import Literature.NumberTheory.Automorphic.AdelicVectorPlaceSplittingSchwartzBruhat
import HarnessLib

/-!
# Schwartz–Bruhat functions on `X(𝔸_K) = X(K_v) × X(𝔸_K)^{(v)}`, II: the slices `𝟙_A ⊗ Φ(single t + ·)` are
# adelic test functions, and the integrated decomposition

Topic `NumberTheory/Automorphic`; namespace `Literature.NumberTheory.Automorphic.AdelicVector`.  THEOREMS ONLY
(no definition, no instance, no notation, no named fact, no `sorry`).  Sequel of ★ `AdelicVectorPlaceSplittingSchwartzBruhat`
(the finite pure-tensor decomposition `Φ(placeSplitting (a, y)) = Σ_{t ∈ T} 𝟙_{t + U}(a) · Φ(placeSplitting (t, y))` of a
Schwartz–Bruhat function at one finite place `v`, [WeilBNT1967] Ch. VII §2, [Weil1965] n° 50):

* §4 **`indicator_evalAt_mul_slice_mem_piSchwartzBruhat`** — for `Φ ∈ 𝒮(X(𝔸_K))`, `t ∈ X(K_v)` and a compact open
  `A ⊆ X(K_v)` the pure tensor `x ↦ 𝟙_A(x_v) · Φ(single t + x^{(v)})` (`x^{(v)} = x − single x_v`) lies in
  `𝒮(X(𝔸_K)) = piSchwartzBruhat K ι` (for `Φ = Φ_∞ ⊗ Φ_f` its finite factor is
  `z ↦ 𝟙_A(z_v) Φ_f((single t)_f + z − (single z_v)_f)`, locally constant of compact support); real twin
  `…_mem_piSchwartzBruhatReal`; the slices `y ↦ Ψ(placeSplitting (t, y))` inherit compact support, sign and
  continuity (`hasCompactSupport_slice`, `slice_nonneg`, `continuous_slice`,
  `hasCompactSupport_indicator_evalAt_mul_slice`) — this is the content of «`φ_t ∈ 𝒮(X(𝔸_K)^{(v)})`» in the
  form the consumers use (test functions `𝟙_A ⊗ φ_t` on `X(𝔸_K)`);
* §5 **`integral_eq_sum_integral_indicator_evalAt_mul_slice`** — the linearity step
  `∫ Ψ dν = Σ_{t ∈ T} ∫ 𝟙_{t + U}(x_v) · Ψ(single t + x^{(v)}) dν(x)` for `ν` finite on compact sets and compactly
  supported `Ψ ∈ 𝒮_ℝ(X(𝔸_K))`.

USE (cell `hodgecm-mathlib`, P4 ENGINE E-2, child line `Cruxes/H413/Lines/F0_E2SiegelWeilWeilRange.lean`, stub
`stub_SW2_siegelWeil` (iii), identity road (W), ruling «TENS-v»): per slice `t`, the `φ_t`-weighted `X(K_v)`-marginals of
`μ̂_b`, `μ_b` satisfy ★ `Theorems/H413E2SWIdentityCloseCoreMarginal.measure_eq_smul_of_dilate_bound`; summing over `t`
(§5) gives `∫ Ψ dμ̂_b = κ₀ ∫ Ψ dμ_b`.  HC_CM is proved only modulo the printed citations until rung 0 closes — nothing
here bears on a summit statement.

## References
* [WeilBNT1967] A. Weil, *Basic Number Theory* (1967), Ch. VII §2 (standard functions), Def. 1, Prop. 2.
* [Weil1965] A. Weil, *Sur la formule de Siegel dans la théorie des groupes classiques*, Acta Math. 113 (1965),
  Chap. V n° 50 (proof of Thm. 4), p. 74.
* [Bump1997] D. Bump, *Automorphic Forms and Representations* (1997), §3.3, Prop. 3.3.2.
-/

set_option autoImplicit false

noncomputable section

open MeasureTheory Set Filter Topology IsDedekindDomain NumberField
open scoped Pointwise

namespace Literature.NumberTheory.Automorphic

namespace AdelicVector

variable {K : Type} [Field K] [NumberField K] {ι : Type} [Fintype ι] {v : HeightOneSpectrum (𝓞 K)}

/-! ## §4 The slices are adelic Schwartz–Bruhat functions -/

/-- **SLICES ARE TEST FUNCTIONS**: for `Φ ∈ 𝒮(X(𝔸_K))`, `t ∈ X(K_v)` and a compact open `A ⊆ X(K_v)` the pure
tensor `x ↦ 𝟙_A(x_v) · Φ(single t + x^{(v)})` (`x^{(v)} = x − single x_v`) lies in `𝒮(X(𝔸_K))` (for `Φ = Φ_∞ ⊗ Φ_f`
it is `Φ_∞ ⊗ (z ↦ 𝟙_A(z_v) Φ_f((single t)_f + z − (single z_v)_f))`, the finite factor locally constant of compact
support). [cite: WeilBNT1967, Ch. VII §2 Def. 1] -/
theorem indicator_evalAt_mul_slice_mem_piSchwartzBruhat {Φ : (ι → AdeleRing (𝓞 K) K) → ℂ}
    (hΦ : Φ ∈ piSchwartzBruhat K ι) (t : ι → v.adicCompletion K) {A : Set (ι → v.adicCompletion K)}
    (hAo : IsOpen A) (hAc : IsCompact A) :
    (fun x => A.indicator (fun _ => (1 : ℂ)) (evalAt K ι v x) *
      Φ (placeSplitting K ι v (t, ((placeSplitting K ι v).symm x).2))) ∈ piSchwartzBruhat K ι := by
  classical
  simp only [placeSplitting_mk_symm_snd]
  -- the three maps on the finite side
  let E : (ι → FiniteAdeleRing (𝓞 K) K) → (ι → v.adicCompletion K) :=
    fun z => evalAt K ι v (piAdeleSplit K ι (0, z))
  let σ : (ι → v.adicCompletion K) →+ (ι → FiniteAdeleRing (𝓞 K) K) :=
    { toFun := fun c => piFinite K ι (single K ι v c)
      map_zero' := by rw [map_zero]; rfl
      map_add' := fun c c' => by rw [map_add, piFinite_add] }
  have hE : Continuous E :=
    (continuous_evalAt K ι v).comp ((piAdeleSplit K ι).continuous.comp (Continuous.prodMk_right 0))
  have hσ : Continuous σ := (continuous_piFinite (K := K) (ι := ι)).comp (continuous_single K ι v)
  have hEx : ∀ x : ι → AdeleRing (𝓞 K) K, E (piFinite K ι x) = evalAt K ι v x :=
    fun x => (evalAt_eq_evalAt_piAdeleSplit_piFinite x).symm
  haveI : T2Space (ι → v.adicCompletion K) := inferInstance
  have hAcl : IsClosed A := hAc.isClosed
  have h1A : IsLocallyConstant (A.indicator fun _ => (1 : ℂ)) :=
    (mem_schwartzBruhat_iff.1 (indicator_const_mem_schwartzBruhat hAo hAcl hAc 1)).1
  induction hΦ using Submodule.span_induction with
  | mem Φ hΦ =>
    obtain ⟨Φinf, Φfin, hfin, rfl⟩ := hΦ
    obtain ⟨hlc, hcs⟩ := mem_schwartzBruhat_iff.1 hfin
    -- the finite factor of the slice
    let g : (ι → FiniteAdeleRing (𝓞 K) K) → ℂ :=
      fun z => A.indicator (fun _ => (1 : ℂ)) (E z) * Φfin (σ t + z - σ (E z))
    have hτ : Continuous fun z : ι → FiniteAdeleRing (𝓞 K) K => σ t + z - σ (E z) :=
      (continuous_const.add continuous_id).sub (hσ.comp hE)
    have hg : g ∈ SchwartzBruhat (ι → FiniteAdeleRing (𝓞 K) K) := by
      refine mem_schwartzBruhat_iff.2 ⟨(h1A.comp_continuous hE).comp₂ (hlc.comp_continuous hτ) (· * ·), ?_⟩
      -- support inside the continuous image of the compact `A × tsupport Φ_f`
      refine (exists_compact_iff_hasCompactSupport).1
        ⟨(fun p : (ι → v.adicCompletion K) × (ι → FiniteAdeleRing (𝓞 K) K) => p.2 - σ t + σ p.1) ''
          (A ×ˢ tsupport Φfin), (hAc.prod hcs).image (by fun_prop), fun z hz => ?_⟩
      by_contra hne
      have hA : E z ∈ A := by
        by_contra h
        exact hne (by simp only [g, indicator_of_notMem h, zero_mul])
      have hw : σ t + z - σ (E z) ∈ tsupport Φfin :=
        subset_tsupport _ (Function.mem_support.2 (right_ne_zero_of_mul hne))
      exact hz ⟨(E z, σ t + z - σ (E z)), ⟨hA, hw⟩, by simp only; abel⟩
    refine mem_piSchwartzBruhat ⟨Φinf, g, hg, funext fun x => ?_⟩
    have e1 : ∀ z, piArch K ι z = ((piAdeleSplit K ι).symm z).1 := fun z => rfl
    have e2 : ∀ z, piFinite K ι z = ((piAdeleSplit K ι).symm z).2 := fun z => rfl
    have hs : ∀ c, ((piAdeleSplit K ι).symm (single K ι v c)).1 = 0 := fun c => piArch_single c
    have h1 : piArch K ι (single K ι v t + (x - single K ι v (evalAt K ι v x))) = piArch K ι x := by
      rw [e1, map_add, map_sub, Prod.fst_add, Prod.fst_sub, hs, hs, zero_add, sub_zero, ← e1]
    have h2 : piFinite K ι (single K ι v t + (x - single K ι v (evalAt K ι v x))) =
        σ t + piFinite K ι x - σ (E (piFinite K ι x)) := by
      rw [hEx, e2, map_add, map_sub, Prod.snd_add, Prod.snd_sub, add_sub_assoc]
      rfl
    simp only [g, h1, h2, hEx]
    ring
  | zero =>
    have h0 : (fun x : ι → AdeleRing (𝓞 K) K => A.indicator (fun _ => (1 : ℂ)) (evalAt K ι v x) *
        (0 : (ι → AdeleRing (𝓞 K) K) → ℂ) (single K ι v t + (x - single K ι v (evalAt K ι v x)))) = 0 := by
      funext x; simp only [Pi.zero_apply, mul_zero]
    rw [h0]
    exact (piSchwartzBruhat K ι).zero_mem
  | add Φ₁ Φ₂ _ _ h₁ h₂ =>
    convert (piSchwartzBruhat K ι).add_mem h₁ h₂ using 1
    funext x; simp only [Pi.add_apply]; ring
  | smul a Φ _ h =>
    convert (piSchwartzBruhat K ι).smul_mem a h using 1
    funext x; simp only [Pi.smul_apply, smul_eq_mul]; ring

/-- **SLICES ARE TEST FUNCTIONS, REAL FORM**: `x ↦ 𝟙_A(x_v) · Ψ(single t + x^{(v)}) ∈ 𝒮_ℝ(X(𝔸_K))` for
`Ψ ∈ piSchwartzBruhatReal K ι` and compact open `A`. [cite: WeilBNT1967, Ch. VII §2 Def. 1] -/
theorem indicator_evalAt_mul_slice_mem_piSchwartzBruhatReal {Ψ : (ι → AdeleRing (𝓞 K) K) → ℝ}
    (hΨ : Ψ ∈ piSchwartzBruhatReal K ι) (t : ι → v.adicCompletion K) {A : Set (ι → v.adicCompletion K)}
    (hAo : IsOpen A) (hAc : IsCompact A) :
    (fun x => A.indicator (fun _ => (1 : ℝ)) (evalAt K ι v x) *
      Ψ (placeSplitting K ι v (t, ((placeSplitting K ι v).symm x).2))) ∈ piSchwartzBruhatReal K ι := by
  rw [mem_piSchwartzBruhatReal_iff]
  convert indicator_evalAt_mul_slice_mem_piSchwartzBruhat (mem_piSchwartzBruhatReal_iff.1 hΨ) t hAo hAc
    using 2 with x
  rw [Complex.ofReal_mul]
  congr 1
  by_cases h : evalAt K ι v x ∈ A
  · rw [indicator_of_mem h, indicator_of_mem h, Complex.ofReal_one]
  · rw [indicator_of_notMem h, indicator_of_notMem h, Complex.ofReal_zero]

omit [Fintype ι] in
/-- The slice `y ↦ Ψ (placeSplitting (t, y))` of a compactly supported function has compact support (`trivialAt`
is closed and `y ↦ single t + y` is a closed embedding). [cite: Bump1997, §3.3 Prop. 3.3.2] -/
theorem hasCompactSupport_slice {R : Type*} [Zero R] {Ψ : (ι → AdeleRing (𝓞 K) K) → R}
    (hΨ : HasCompactSupport Ψ) (t : ι → v.adicCompletion K) :
    HasCompactSupport fun y : trivialAt K ι v => Ψ (placeSplitting K ι v (t, y)) := by
  have hemb : Topology.IsClosedEmbedding (Subtype.val : trivialAt K ι v → ι → AdeleRing (𝓞 K) K) :=
    (isClosed_trivialAt (K := K) (ι := ι) (v := v)).isClosedEmbedding_subtypeVal
  refine (exists_compact_iff_hasCompactSupport).1
    ⟨Subtype.val ⁻¹' ((fun x => x - single K ι v t) '' tsupport Ψ),
      hemb.isCompact_preimage (hΨ.image (continuous_id.sub continuous_const)), fun y hy => ?_⟩
  by_contra hne
  refine hy ⟨placeSplitting K ι v (t, y), subset_tsupport _ (Function.mem_support.2 hne), ?_⟩
  simp only [placeSplitting_apply, add_sub_cancel_left]

omit [Fintype ι] in
/-- The slices of a nonnegative function are nonnegative. [cite: Bump1997, §3.3 Prop. 3.3.2] -/
theorem slice_nonneg {Ψ : (ι → AdeleRing (𝓞 K) K) → ℝ} (hΨ : 0 ≤ Ψ) (t : ι → v.adicCompletion K) :
    0 ≤ fun y : trivialAt K ι v => Ψ (placeSplitting K ι v (t, y)) :=
  fun _ => hΨ _

omit [Fintype ι] in
/-- The slices of a continuous function are continuous. [cite: Bump1997, §3.3 Prop. 3.3.2] -/
theorem continuous_slice {R : Type*} [TopologicalSpace R] {Ψ : (ι → AdeleRing (𝓞 K) K) → R}
    (hΨ : Continuous Ψ) (t : ι → v.adicCompletion K) :
    Continuous fun y : trivialAt K ι v => Ψ (placeSplitting K ι v (t, y)) :=
  hΨ.comp ((placeSplitting K ι v).continuous.comp (Continuous.prodMk_right t))

omit [Fintype ι] in
/-- The pure tensor `x ↦ 𝟙_A(x_v) · Ψ(single t + x^{(v)})` of a compact `A` and a compactly supported `Ψ` has compact
support (inside `placeSplitting (A × slice support)`). [cite: Bump1997, §3.3 Prop. 3.3.2] -/
theorem hasCompactSupport_indicator_evalAt_mul_slice {R : Type*} [MulZeroOneClass R]
    {Ψ : (ι → AdeleRing (𝓞 K) K) → R} (hΨ : HasCompactSupport Ψ) (t : ι → v.adicCompletion K)
    {A : Set (ι → v.adicCompletion K)} (hAc : IsCompact A) :
    HasCompactSupport fun x => A.indicator (fun _ => (1 : R)) (evalAt K ι v x) *
      Ψ (placeSplitting K ι v (t, ((placeSplitting K ι v).symm x).2)) := by
  classical
  have hK := hasCompactSupport_slice (v := v) hΨ t
  refine (exists_compact_iff_hasCompactSupport).1
    ⟨placeSplitting K ι v '' (A ×ˢ tsupport fun y : trivialAt K ι v => Ψ (placeSplitting K ι v (t, y))),
      (hAc.prod hK).image (placeSplitting K ι v).continuous, fun x hx => ?_⟩
  by_contra hne
  have hA : evalAt K ι v x ∈ A := by
    by_contra h
    exact hne (by rw [indicator_of_notMem h, zero_mul])
  have hy : ((placeSplitting K ι v).symm x).2 ∈ tsupport fun y : trivialAt K ι v => Ψ (placeSplitting K ι v (t, y)) :=
    subset_tsupport _ (Function.mem_support.2 (right_ne_zero_of_mul hne))
  refine hx ⟨(placeSplitting K ι v).symm x, ⟨?_, hy⟩, (placeSplitting K ι v).apply_symm_apply x⟩
  rw [placeSplitting_symm_apply_fst]
  exact hA

/-! ## §5 Integrating the decomposition -/

/-- **LINEARITY STEP**: for a measure `ν` on `X(𝔸_K)` finite on compact sets and a compactly supported
`Ψ ∈ 𝒮_ℝ(X(𝔸_K))` with decomposition data `(U, T)` as in `exists_sum_indicator_mul_slice_real`,
`∫ Ψ dν = Σ_{t ∈ T} ∫ 𝟙_{t + U}(x_v) · Ψ(single t + x^{(v)}) dν(x)` — each pure tensor is a continuous compactly
supported (indeed Schwartz–Bruhat) function, hence `ν`-integrable. [cite: Weil1965, Chap. V n° 50, p. 74] -/
theorem integral_eq_sum_integral_indicator_evalAt_mul_slice [MeasurableSpace (AdeleRing (𝓞 K) K)]
    [BorelSpace (AdeleRing (𝓞 K) K)] (ν : Measure (ι → AdeleRing (𝓞 K) K)) [IsFiniteMeasureOnCompacts ν]
    {Ψ : (ι → AdeleRing (𝓞 K) K) → ℝ} (hΨ : Ψ ∈ piSchwartzBruhatReal K ι) (hΨc : HasCompactSupport Ψ)
    {U : AddSubgroup (ι → v.adicCompletion K)} (hUo : IsOpen (U : Set (ι → v.adicCompletion K)))
    (hUc : IsCompact (U : Set (ι → v.adicCompletion K))) {T : Finset (ι → v.adicCompletion K)}
    (hsum : ∀ x : ι → AdeleRing (𝓞 K) K, Ψ x =
      ∑ t ∈ T, (t +ᵥ (U : Set (ι → v.adicCompletion K))).indicator (fun _ => (1 : ℝ)) (evalAt K ι v x) *
        Ψ (placeSplitting K ι v (t, ((placeSplitting K ι v).symm x).2))) :
    ∫ x, Ψ x ∂ν = ∑ t ∈ T, ∫ x, (t +ᵥ (U : Set (ι → v.adicCompletion K))).indicator (fun _ => (1 : ℝ))
      (evalAt K ι v x) * Ψ (placeSplitting K ι v (t, ((placeSplitting K ι v).symm x).2)) ∂ν := by
  haveI := secondCountableTopology_adeleRing (K := K)
  haveI : Countable ι := Finite.to_countable
  haveI : BorelSpace (ι → AdeleRing (𝓞 K) K) := Pi.borelSpace
  rw [← integral_finsetSum]
  · exact integral_congr_ae (Filter.Eventually.of_forall hsum)
  · intro t _
    refine Continuous.integrable_of_hasCompactSupport ?_
      (hasCompactSupport_indicator_evalAt_mul_slice hΨc t ((hUc.vadd t)))
    exact continuous_of_mem_piSchwartzBruhatReal
      (indicator_evalAt_mul_slice_mem_piSchwartzBruhatReal hΨ t (hUo.vadd t) (hUc.vadd t))

end AdelicVector

end Literature.NumberTheory.Automorphic

end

※

Above are the records; copy exactly the lines from the line with "a continuous compactly" through the line with "rw [← integral_finsetSum]", both included.

**RESPONSE AREA**.
`∫ Ψ dν = Σ_{t ∈ T} ∫ 𝟙_{t + U}(x_v) · Ψ(single t + x^{(v)}) dν(x)` — each pure tensor is a continuous compactly
supported (indeed Schwartz–Bruhat) function, hence `ν`-integrable. [cite: Weil1965, Chap. V n° 50, p. 74] -/
theorem integral_eq_sum_integral_indicator_evalAt_mul_slice [MeasurableSpace (AdeleRing (𝓞 K) K)]
    [BorelSpace (AdeleRing (𝓞 K) K)] (ν : Measure (ι → AdeleRing (𝓞 K) K)) [IsFiniteMeasureOnCompacts ν]
    {Ψ : (ι → AdeleRing (𝓞 K) K) → ℝ} (hΨ : Ψ ∈ piSchwartzBruhatReal K ι) (hΨc : HasCompactSupport Ψ)
    {U : AddSubgroup (ι → v.adicCompletion K)} (hUo : IsOpen (U : Set (ι → v.adicCompletion K)))
    (hUc : IsCompact (U : Set (ι → v.adicCompletion K))) {T : Finset (ι → v.adicCompletion K)}
    (hsum : ∀ x : ι → AdeleRing (𝓞 K) K, Ψ x =
      ∑ t ∈ T, (t +ᵥ (U : Set (ι → v.adicCompletion K))).indicator (fun _ => (1 : ℝ)) (evalAt K ι v x) *
        Ψ (placeSplitting K ι v (t, ((placeSplitting K ι v).symm x).2))) :
    ∫ x, Ψ x ∂ν = ∑ t ∈ T, ∫ x, (t +ᵥ (U : Set (ι → v.adicCompletion K))).indicator (fun _ => (1 : ℝ))
      (evalAt K ι v x) * Ψ (placeSplitting K ι v (t, ((placeSplitting K ι v).symm x).2)) ∂ν := by
  haveI := secondCountableTopology_adeleRing (K := K)
  haveI : Countable ι := Finite.to_countable
  haveI : BorelSpace (ι → AdeleRing (𝓞 K) K) := Pi.borelSpace
  rw [← integral_finsetSum]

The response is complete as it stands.